Cronbach’s alpha for both the SF36 and NDI scales showed good internal consistency, respective values being 0.878 (se = 0.014, 95% CI = 0.843–0.906) and 0.864 (se = 0.017, 95% CI = 0.825–0.894). Pearson correlations between the individual NDI item scores and the total ranged from 0.45 to 0.66, all with P < 0.001 (see Table 4). No item dominated with an especially high correlation and no item appeared redundant by virtue of a negligible correlation.
For concurrent validity of the NDI with respect to the SF36, Table 5 shows that all domains of the SF36 were at least moderately correlated with the NDI. The eight domains of the SF36 can be summarized into physical and mental component scores. This is done by averaging the scores in the relevant four domains. These were then correlated with the NDI to permit comparison with previous studies (Table 5). Correlations between SF36 domains and the VAS are shown in Table 6, and these were consistently smaller in magnitude than those for the NDI, being at most only moderate.
Figure 2a–d display Bland–Altman plots. The middle reference line is the mean difference in NDI scores between the two occasions. The outer reference lines are the 95% reference limits of agreement (equal to two standard deviations around the total score difference). There is a small, negative trend in the mean difference — the higher the initial score the higher the second test score seems to be — but this result was not statistically significant and the spread of values also appears constant. Both the point estimates and lower 95% confidence limits for the test retest intra-class correlation coefficients are high, also indicating good reproducibility (Table 7).
Discussion
Our study has shown that the NDI is valid and reliable in spinal surgery patients and is comparable with the SF36. The male to female ratio in our study is similar to that in other studies. [1, 10–13, 22]The average age of patients in previous studies ranges from 32 to 46 years and the average NDI from 30 to 41%. [1, 5, 11–13, 21, 22] These studies were carried out in physiotherapy and chiropractic clinics. In our study the average age was 51 years and the average NDI was 46%. It would seem that our population is older and reflects one with a more severe spectrum of neck disease. As one might expect, an increasing age correlated with worsening scores in several domains of the SF36 (as shown in Table 3).
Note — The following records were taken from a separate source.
import Summits.ResolutionOfSingularities.ResolutionOfSingularities.Theorems.EquisingularLiftEquisingularLiftNatSNCStepAlgebra
import Summits.ResolutionOfSingularities.ResolutionOfSingularities.Theorems.FrobeniusClosingPatchingRelPerfectDepthSNCPointwiseTransport
import Literature.AlgebraicGeometry.Resolution.AlterationsSectionDivisor
import Literature.AlgebraicGeometry.Resolution.BlowupRestrictOpen
import Literature.AlgebraicGeometry.Resolution.StrictTransformBaseChange
import HarnessLib

/-!
# (B3b) support II — the chart package at a point of a blow-up over an snc centre, relative to a TRANSVERSAL member, and the stalkwise
# commutation of strict transforms with the restriction to the closed-immersion models

[OURS · L1 W4.5b · EL♮(3) stmt-ResolutionOfSingularities-20148 · desk R31 (β) DEAL «ND-K5» brick (B3b) · res-L1-w45b-stub-2 g14] — NOT a statement of the manuscript [Hironaka2017]; counted 0; AI kernel work weaker than expert review.

For a blow-up `π : W' → W` of a centre `C`, a list `L` with simple normal crossings WITH `C` at `π w'` (`DepthSNC.SNCWithAt`, pointwise) and a
member `Φ ∈ L` whose germ at `π w'` is NOT contained in the germ of `C` (the special fibre, transversal to every stratum):

* `exists_rsop_labels_over_centre` — `𝒪_{W',w'}` has a regular system of parameters `v` with positions `a₀ ≠ c₀` such that the TOTAL and the
  STRICT transform of `Φ` both have stalk `(v a₀)`, the exceptional ideal has stalk `(v c₀)`, and every other member's strict transform has stalk
  `⊤` or `(v b)` at a third position (`ChartData.exists_rsop` / `stalkIdeal_strictTransform_w/_x/_x_self` / `stalkIdeal_exceptional` of the tree's
  `BlowupSNC.lean`, through W5.2's `exists_chartData_of_sncWithAt`);
* `stalkIdeal_strictTransformIdeal_eq_comap_of_transversal` — `(St_π Φ)_{w'} = (Φ·𝒪_{W'})_{w'}` at every `w'`;
  `stalkIdeal_strictTransformIdeal_ne_comap`, `stalkIdeal_exceptional_ne_comap` — the germs of the members' strict transforms and of the
  exceptional ideal differ from the germ of `Φ·𝒪_{W'}` wherever both pass (off the centre: `IsBlowup.isIso_stalkMap_of_not_mem_support`);
* `stalkIdeal_comap_strictTransformIdeal_eq_of_sncWithAt` — for the model square `(j', υ; τX, jm)` of a strata step (`jm` a closed immersion,
  `Φ = ker jm`): `((St_{τX} K)·𝒪_{F₂})_y = (St_υ (K·𝒪_F))_y` at every `y` whose image carries the pointwise snc data — `≤` is the tree's
  `comap_strictTransformIdeal_le`, `≥` is the saturation of `((St K)·𝒪_{F₂})_y` by the exceptional ideal, read through
  `𝒪_{X₂,j'y} ↠ 𝒪_{F₂,y}` (kernel = the fibre's germ, `stalkIdeal_ker_eq_ker_stalkMap`) from the three distinct r.s.p. positions
  (`colon_span_pow_le_of_isRsopPart`).

[cite: Kollar2007, Def. 3.25] [cite: GortzWedhorn2020, (13.19) p. 414] [cite: StacksProject, Tag 0804] [cite: Matsumura1987, Thm. 14.3]
-/

set_option linter.dupNamespace false -- mandated namespace `Summit.<Summit>.<Problem>` of this single-conjunct summit

noncomputable section

open CategoryTheory CategoryTheory.Limits AlgebraicGeometry TopologicalSpace Topology IsLocalRing
open Literature.AlgebraicGeometry.Resolution
open AlgebraicGeometry.Scheme.IdealSheafData
open Summit.ResolutionOfSingularities.ResolutionOfSingularities.Theorems.DepthSNC

namespace Summit.ResolutionOfSingularities.ResolutionOfSingularities.Cruxes.EquisingularLiftNat.Sections.ND

universe u

/-! ## The chart package at a point of the blow-up over the centre (pointwise `SNCWithAt` hypotheses) -/

section Charts

variable {W W' : Scheme.{u}} [IsLocallyNoetherian W] [IsLocallyNoetherian W'] {π : W' ⟶ W} {C : W.IdealSheafData}
  (hπ : IsBlowup π C) {L : List W.IdealSheafData} {Φ : W.IdealSheafData} (hΦ : Φ ∈ L) (w' : W')
  (hLC : SNCWithAt L C (π w')) (hΦC : ¬ stalkIdeal Φ (π w') ≤ stalkIdeal C (π w'))

include hπ hΦ hLC hΦC in
/-- **Labelled regular system of parameters at a point over the centre, relative to a transversal member `Φ`.** For a blow-up
`π` of a centre `C`, a list `L` having snc with `C` at `π w' ∈ V(C) ∩ V(Φ)`, and a member `Φ ∈ L` whose germ at `π w'` is not contained in
the germ of `C`: `𝒪_{W',w'}` has a regular system of parameters `v` with two distinct positions `a₀ ≠ c₀` such that the total AND the strict
transform of `Φ` have stalk `(v a₀)`, the exceptional ideal has stalk `(v c₀)`, and the strict transform of every other member of `L` through
`π w'` has stalk `⊤` or `(v b)` at a third position `b`. [cite: Kollar2007, Def. 3.25] [cite: StacksProject, Tag 0804] -/
theorem exists_rsop_labels_over_centre (hwC : π w' ∈ C.support) (hwΦ : π w' ∈ Φ.support) :
    ∃ (d : ℕ) (v : Fin d → W'.presheaf.stalk w') (a₀ c₀ : Fin d),
      (maximalIdeal (W'.presheaf.stalk w')).spanFinrank = d ∧ Ideal.span (Set.range v) = maximalIdeal (W'.presheaf.stalk w') ∧
      IsRegularLocalRing (W'.presheaf.stalk w') ∧ a₀ ≠ c₀ ∧
      stalkIdeal (Φ.comap π) w' = Ideal.span {v a₀} ∧
      stalkIdeal (strictTransformIdeal π C Φ) w' = Ideal.span {v a₀} ∧
      stalkIdeal (C.comap π) w' = Ideal.span {v c₀} ∧
      ∀ K ∈ L, π w' ∈ K.support → K ≠ Φ →
        stalkIdeal (strictTransformIdeal π C K) w' = ⊤ ∨
        ∃ b, b ≠ a₀ ∧ b ≠ c₀ ∧ stalkIdeal (strictTransformIdeal π C K) w' = Ideal.span {v b} := by
  obtain ⟨D, τl, hτinj, hτ⟩ := exists_chartData_of_sncWithAt hπ w' hLC hwC
  obtain ⟨hreg', d, v, hd, hv, lab, hlab, hvn, hvl, hvr⟩ := D.exists_rsop hwC
  -- the stalk of the centre in terms of the generators of the chart data
  have hCst : stalkIdeal C (π w') = Ideal.span (Set.range fun j => (W.presheaf.germ D.U (π w') D.hxU).hom (D.x j)) := by
    rw [stalkIdeal_eq_map_germ C D.U D.hxU, ← D.hspanC, Ideal.map_span, ← Set.range_comp]
    rfl
  -- `Φ` is labelled by a `w`-coordinate
  set Φl : {K // K ∈ L ∧ π w' ∈ K.support} := ⟨Φ, hΦ, hwΦ⟩ with hΦl
  have hΦlab : ∃ m₀, τl Φl = Sum.inr m₀ := by
    rcases hτΦ : τl Φl with j | m₀
    · exfalso
      refine hΦC ?_
      rw [hτ Φl, hτΦ, Sum.elim_inl, hCst]
      exact Ideal.span_mono (Set.singleton_subset_iff.mpr ⟨j, rfl⟩)
    · exact ⟨m₀, rfl⟩
  obtain ⟨m₀, hm₀⟩ := hΦlab
  have hΦw : stalkIdeal Φ (π w') = Ideal.span {(W.presheaf.germ D.U (π w') D.hxU).hom (D.w m₀)} := by
    rw [show Φ = Φl.1 from rfl, hτ Φl, hm₀, Sum.elim_inr]
  refine ⟨d, v, lab (some (Sum.inl m₀)), lab none, hd, hv, hreg', (fun h => by cases hlab h), ?_, ?_, ?_, ?_⟩
  · rw [stalkIdeal_comap_eq_map_stalkMap, hΦw, Ideal.map_span, Set.image_singleton, hvl m₀, D.toStalk_eq,
      D.algebraMap_reesChartBase]
  · rw [D.stalkIdeal_strictTransform_w hwC Φ m₀ hΦw, hvl m₀]
  · rw [D.stalkIdeal_exceptional hwC, hvn]
  · intro K hK hwK hne
    set Kl : {K // K ∈ L ∧ π w' ∈ K.support} := ⟨K, hK, hwK⟩ with hKl
    rcases hτK : τl Kl with j | m
    · have hKst : stalkIdeal K (π w') = Ideal.span {(W.presheaf.germ D.U (π w') D.hxU).hom (D.x j)} := by
        rw [show K = Kl.1 from rfl, hτ Kl, hτK, Sum.elim_inl]
      by_cases hj : j = D.i
      · left
        subst hj
        exact D.stalkIdeal_strictTransform_x_self hwC K hKst
      · by_cases hQ : D.gen j ∈ D.Q
        · right
          refine ⟨lab (some (Sum.inr ⟨j, hj, hQ⟩)), (fun h => by cases hlab h), (fun h => by cases hlab h), ?_⟩
          rw [D.stalkIdeal_strictTransform_x hwC K hj hKst, hvr ⟨j, hj, hQ⟩]
        · left
          rw [D.stalkIdeal_strictTransform_x hwC K hj hKst]
          have hu : IsUnit (D.toStalk (D.gen j)) := by
            by_contra hu
            exact hQ ((D.chartGen_mem_Q_iff j).mpr ((IsLocalRing.mem_maximalIdeal _).mpr hu))
          exact Ideal.span_singleton_eq_top.mpr hu
    · right
      have hmm : m ≠ m₀ := by
        intro hmm
        apply hne
        have : Kl = Φl := hτinj (by rw [hτK, hm₀, hmm])
        exact congrArg Subtype.val this
      have hKst : stalkIdeal K (π w') = Ideal.span {(W.presheaf.germ D.U (π w') D.hxU).hom (D.w m)} := by
        rw [show K = Kl.1 from rfl, hτ Kl, hτK, Sum.elim_inr]
      refine ⟨lab (some (Sum.inl m)), (fun h => hmm (by cases hlab h; rfl)), (fun h => by cases hlab h), ?_⟩
      rw [D.stalkIdeal_strictTransform_w hwC K m hKst, hvl m]

end Charts

section ChartsCor

variable {W W' : Scheme.{u}} [IsLocallyNoetherian W] [IsLocallyNoetherian W'] {π : W' ⟶ W} {C : W.IdealSheafData}
  (hπ : IsBlowup π C) {L : List W.IdealSheafData} {Φ : W.IdealSheafData} (hΦ : Φ ∈ L) (w' : W')
  (hLC : π w' ∈ C.support → SNCWithAt L C (π w'))
  (hΦC : π w' ∈ C.support → π w' ∈ Φ.support → ¬ stalkIdeal Φ (π w') ≤ stalkIdeal C (π w'))

include hπ hΦ hLC hΦC in
/-- **A member transversal to the centre has strict transform = total transform, stalkwise**: `(St_π Φ)_{w'} = (Φ·𝒪_{W'})_{w'}`.
[cite: Kollar2007, Def. 3.25] [cite: GortzWedhorn2020, (13.19)] -/
theorem stalkIdeal_strictTransformIdeal_eq_comap_of_transversal :
    stalkIdeal (strictTransformIdeal π C Φ) w' = stalkIdeal (Φ.comap π) w' := by
  by_cases hwC : π w' ∈ C.support
  · by_cases hwΦ : π w' ∈ Φ.support
    · obtain ⟨d, v, a₀, c₀, -, -, -, -, h1, h2, -, -⟩ :=
        exists_rsop_labels_over_centre hπ hΦ w' (hLC hwC) (hΦC hwC hwΦ) hwC hwΦ
      rw [h1, h2]
    · rw [stalkIdeal_strictTransformIdeal_eq_top_of_not_mem π C Φ hwΦ, stalkIdeal_eq_top_of_not_mem_support]
      rwa [Scheme.IdealSheafData.support_comap]
  · exact hπ.stalkIdeal_strictTransformIdeal_of_not_mem Φ hwC

include hπ hΦ hLC hΦC in
/-- **Germs of strict transforms stay distinct from the germ of the transversal member**: if the germ of `K ∈ L` differs from the germ
of `Φ` at `π w'`, the same holds for `St_π K` and `Φ·𝒪_{W'}` at `w'`. [cite: Kollar2007, Def. 3.25] -/
theorem stalkIdeal_strictTransformIdeal_ne_comap {K : W.IdealSheafData} (hK : K ∈ L)
    (hne : π w' ∈ Φ.support → π w' ∈ K.support → stalkIdeal K (π w') ≠ stalkIdeal Φ (π w'))
    (hwΦ : w' ∈ (Φ.comap π).support) (hwK : w' ∈ (strictTransformIdeal π C K).support) :
    stalkIdeal (strictTransformIdeal π C K) w' ≠ stalkIdeal (Φ.comap π) w' := by
  have hwΦ' : π w' ∈ Φ.support := by
    rw [Scheme.IdealSheafData.support_comap] at hwΦ; exact hwΦ
  have hwK' : π w' ∈ K.support := by
    by_contra h
    exact (mem_support_iff_stalkIdeal_ne_top _ _).mp hwK (stalkIdeal_strictTransformIdeal_eq_top_of_not_mem π C K h)
  have hKΦ : K ≠ Φ := fun h => hne hwΦ' hwK' (by rw [h])
  by_cases hwC : π w' ∈ C.support
  · obtain ⟨d, v, a₀, c₀, hd, hv, hreg, -, h1, -, -, hmem⟩ :=
      exists_rsop_labels_over_centre hπ hΦ w' (hLC hwC) (hΦC hwC hwΦ') hwC hwΦ'
    haveI := hreg
    haveI := isDomain_of_isRegularLocalRing (W'.presheaf.stalk w')
    rcases hmem K hK hwK' hKΦ with htop | ⟨b, hb, -, hKb⟩
    · exact absurd htop ((mem_support_iff_stalkIdeal_ne_top _ _).mp hwK)
    · rw [hKb, h1, Ne, Ideal.span_singleton_eq_span_singleton]
      have hz : IsRsopPart v := by
        have := isRsopPart_comp_of_rsop hd v hv id Function.injective_id
        simpa using this
      exact hz.not_associated hb
  · haveI := hπ.isIso_stalkMap_of_not_mem_support hwC
    rw [hπ.stalkIdeal_strictTransformIdeal_of_not_mem K hwC, Ne, stalkIdeal_comap_eq_iff_of_isIso_stalkMap]
    exact hne hwΦ' hwK'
Table 1 shows a comparison of published data for the mean item scores. [11, 13, 22] Of note, our study demonstrates a higher mean item score across all domains except headaches. This seems to score higher, and perhaps be more common, in chiropractic, physiotherapy and whiplash associated disorder groups.
The justification for assessing Cronbach’s alpha for the SF-36 in our sample, rather than using “known published” values, is that conceivably the SF36 might not perform so well in our patients. By re-estimating the SF-36 alpha, we have reassured ourselves that the SF-36 is behaving itself in our sample, and thus calibrates the NDI result as it were. Vernon and Mior [22] quote Cronbach’s alpha for the NDI of 0.8 and Hains et al. [11] found one of 0.92 (in physiotherapy and chiropractic out patients respectively). In the spinal surgery patient population our study also shows that the NDI has good internal consistency (alpha 0.864). The correlations of the individual item scores to the total are similar to, albeit slightly lower than, those published by Hains et al. (Table 4). [11] Possible reasons are sampling error, the inclusion of the item in the total score by Hains et al. or a different spectrum of disease in the two study populations.
All eight SF-36 domains were at least moderately correlated with the NDI — not just the physical and mental components. Our values were slightly lower than in the other two studies possibly reflecting the different patient population (spinal surgery versus physiotherapy or chiropractic out patients) (Table 5). [12, 21]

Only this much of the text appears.